When you call more on it, it will in the same way ensure that the value of the particular LazySeq object is realised (or reused memoized value) and call more on it (in this case more on the cons cell containing another LazySeq object).

Once you obtain another instance of LazySeq object with more the story repeats when you call first on it.

map and take will create another lazy-seq that will call first and more of the collection passed as their argument (just another lazy seq) so it will be similar story. The difference will be only in how the values passed to cons are generated (e.g. calling f to a value obtained by first invoked on the LazySeq value mapped over in map instead of a raw value like n in your rep function).

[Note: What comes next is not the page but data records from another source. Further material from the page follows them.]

import Summits.QuantumFields.YangMills.Theorems.UnitScaleTiltProp7TrueLinSourcedDefectL1
import Summits.QuantumFields.YangMills.Theorems.UnitScaleTiltProp7LineOfTransportedFamily
import Summits.QuantumFields.YangMills.Theorems.UnitScaleTiltProp7WordCommutatorSplitTranslate
import Literature.MathematicalPhysics.QuantumFieldTheory.Balaban1983to89.BlockAveragingTowerStraightTransportLocal
import Literature.MathematicalPhysics.QuantumFieldTheory.Balaban1983to89.TorusHypercubicSymmetry
import HarnessLib

/-!
# Route `UnitScaleTilt`, crux K1 «MinimiserStabilityRegPr» (stmt-QuantumFields-19200), route-R [RP] curved, row (n3) N3b, file 2d (ii-a), LETTERS —
# THE COVARIANT TRANSPORT LETTERS FOR THE OSCILLATION ROW OF THE STRAIGHT-LINE MEAN: the straight `ν`-transport of a bond value over `m` steps costs the
# `m` covariant `ν`-differences it crosses (telescoping, `Ad` isometric); re-routing a transport through a closed word `ρ` costs `2·dist1(ρ)`; the three
# closed words met when a coarse bond's line family is translated by `L e_ν` — the correction factor `κ` of (0.4), the LADDER `stair ⧺ ν^L ⧺ rev stair′ ⧺ ν^{−L}`
# (which IS the (0.4) loop variable `loopHol V ⟨y,ν⟩ (r,σ,σ)`), and the `t × L` RECTANGLES (closed words of length `≤ 4L`, lattice Stokes)

Cell `ym3-torus`, D-0154 (3c) extra-width seat `ym-routeR-w6` (gen 3); LEAD ★p1 g13's NAMED row 2d (ii-a) («LINE-osc», 2026-08-28 13:46Z ∕ 14:02Z) for the
two-channel damped engine ✓∕⧗ `…Prop7TrueLinSourcedOscL1` (`hLINE`).  THEOREMS ONLY (0 `def`, 0 `sorry`); `--supports stmt-QuantumFields-19200`, count-neutral.  YM₃ on
T³ is a ladder rung (R3), not the Clay problem; nothing here claims the stub, the crux, d = 4 or the mass gap.

THE POINT.  The `Λ`-channel of the `ℓ¹` engine must be read in OSCILLATION currency (LEAD's «LOG-TOWER» count); the oscillation functional of record is the `ℓ¹`
covariant gradient `osc_V(Z) = Σ_bΣ_ν‖V(b₋,ν)Z(b+e_ν)V(b₋,ν)* − Z(b)‖` (✓ A2 `sum_normSq_covGrad_le_mass`'s summand), and the row `osc_{V̄}(LINE_VZ) ≤ L^{2−d}·osc_V(Z) +
leak·‖Z‖_{ℓ¹}` (sequel file) rests on the per-letter transport facts of this file: for the straight-line mean `LINE_VZ(c) = |I|⁻¹Σ_i Ad(V(Γ^σ_{c₋→x_i}))·Z_V([x_i → L e_μ])`
the coarse covariant `ν`-difference `Ad(V̄(c₋,ν))·LINE_VZ(c+e_ν) − LINE_VZ(c)` is, comb by comb, (κ) the correction factor `V̄ = κ·V([emb c₋ → Le_ν])` (tree
`BlockAveraging.avgFun = corr·axialAvg`), `‖κ − 1‖ ≤ 2a` (✓ `dist1_corr_le_two_mul`); (ladder) `V([emb c₋→Le_ν])·V(Γ(c₋+e_ν)) = ℓ⁻¹·V(Γ(c₋))·V([x_i→Le_ν])` with
`ℓ = loopHol V ⟨c₋,ν⟩ (r,σ,σ)` (✓ `loopHol_eq`), `dist1 ℓ ≤ a`; (rectangles) `V([x→Le_ν])·V([x+Le_ν→te_μ]) = ρ_t·V([x→te_μ])·V([x+te_μ→Le_ν])`, `ρ_t` a closed word of
length `2(L+t)`, `dist1 ρ_t ≤ (L+t)²·a′` (✓ `LatticeWordStokes.dist1_holAt_le`); (telescope) `‖Ad(V([x→me_ν]))Z(x+me_ν,μ) − Z(x,μ)‖ ≤ Σ_{s<m}‖∇^V_νZ(x+se_ν,μ)‖`.

WHAT IS PROVED (ns `…Theorems.Prop7LineMeanOscLetters`; `SU`-type background of any rank, any `P`, one level `j`).
* §0 `iterate_shift_comm` (✓ `Site.shift_comm` iterated), `norm_ad_sub_ad_le` (re-routing through a closed word), `dist1_holAt_closed_le` (lattice Stokes with a non-strict plaquette bound).
* §1 ★ `norm_transport_sub_le_sum_grad` (telescope = ★routeR-w1's ✓ `norm_sub_transported_translate_le`, re-read).  §2 ★ `holAt_rect_eq`, `norm_ad_rect_sub_le` (rectangles).  §3 ★ `axial_mul_stair_eq` (ladder), `norm_ad_ladder_sub_le`.
* §4 `norm_ad_corr_sub_le` (κ).
HONEST SCOPE.  Per-letter algebra and the two tree estimates (`dist1_corr_le_two_mul`, `dist1_holAt_le`); no sums over the lattice here (sequel).

References: T. Bałaban, CMP 95 (1984) 17–40 [Balaban1984PropagatorsI] ((1.7), (1.11), (1.18) pp.18–20); CMP 98 (1985) 17–51 [Balaban1985Averaging] ((9) p.19, (19)–(20) p.21,
Prop. 2 (53) p.26); CMP 109 (1987) 249–301 [Balaban1987RG1] ((0.3)–(0.4) pp.252–253).
-/

set_option autoImplicit false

With reduce it's a bit simpler as it will use loop with first and more to iterate over the input lazy seq and apply the reducing function to produce the final result.

As the actual implementation looks like for map and take I encourage you to check their source code - it's quite easy to follow.

How seq API can works with different collection types (e.g. lazy seq and persistent vector)?

As mentioned above, map, take and other functions work in terms of first and rest (reminder - rest is implemented on top of more). Thus we need to explain how first and rest/more can work with different collection types: they check if the collection implements ISeq (and then it implement those functions directly) or they try to create a seq view of the collection and coll its implementation of first and more.

Is it possible to generate nested infinite data structures?

It's definitely possible but I am not sure what the exact data shape you would like to get. Do you mean getting a lazy seq which generates another sequence as it's value (instead of a single value like n in your rep) but returns it as a flat sequence?

(defn nested-cons [n]
  (lazy-seq (cons (repeat n n) (nested-cons (inc n)))))

(take 3 (nested-cons 1))

;; => ((1) (2 2) (3 3 3))

that would rather return (1 2 2 3 3 3)?

For such cases you might use concat instead of cons which creates a lazy sequence of two or more sequences:

(defn nested-concat [n]
  (lazy-seq (concat (repeat n n) (nested-concat (inc n)))))

(take 6 (nested-concat 1))

;; => (1 2 2 3 3 3)

Is there any practical difference with this

(defn rep [n]
  (lazy-seq (cons n (rep n))))

and this?

(defn rep [n]
  (cons n (lazy-seq (rep n))))

In this particular case not really. But in the case where a cons cell doesn't wrap a raw value but a result of a function call to calculate it, the latter form is not fully lazy. For example:

(defn calculate-sth [n]
  (println "Calculating" n)
  n)

(defn rep1 [n]
  (lazy-seq (cons (calculate-sth n) (rep1 (inc n)))))

(defn rep2 [n]
  (cons (calculate-sth n) (lazy-seq (rep2 (inc n)))))

(take 0 (rep1 1))
;; => ()

(take 0 (rep2 1))
;; Prints: Calculating 1
;; => ()

Thus the latter form will evaluate its first element even if you might not need it.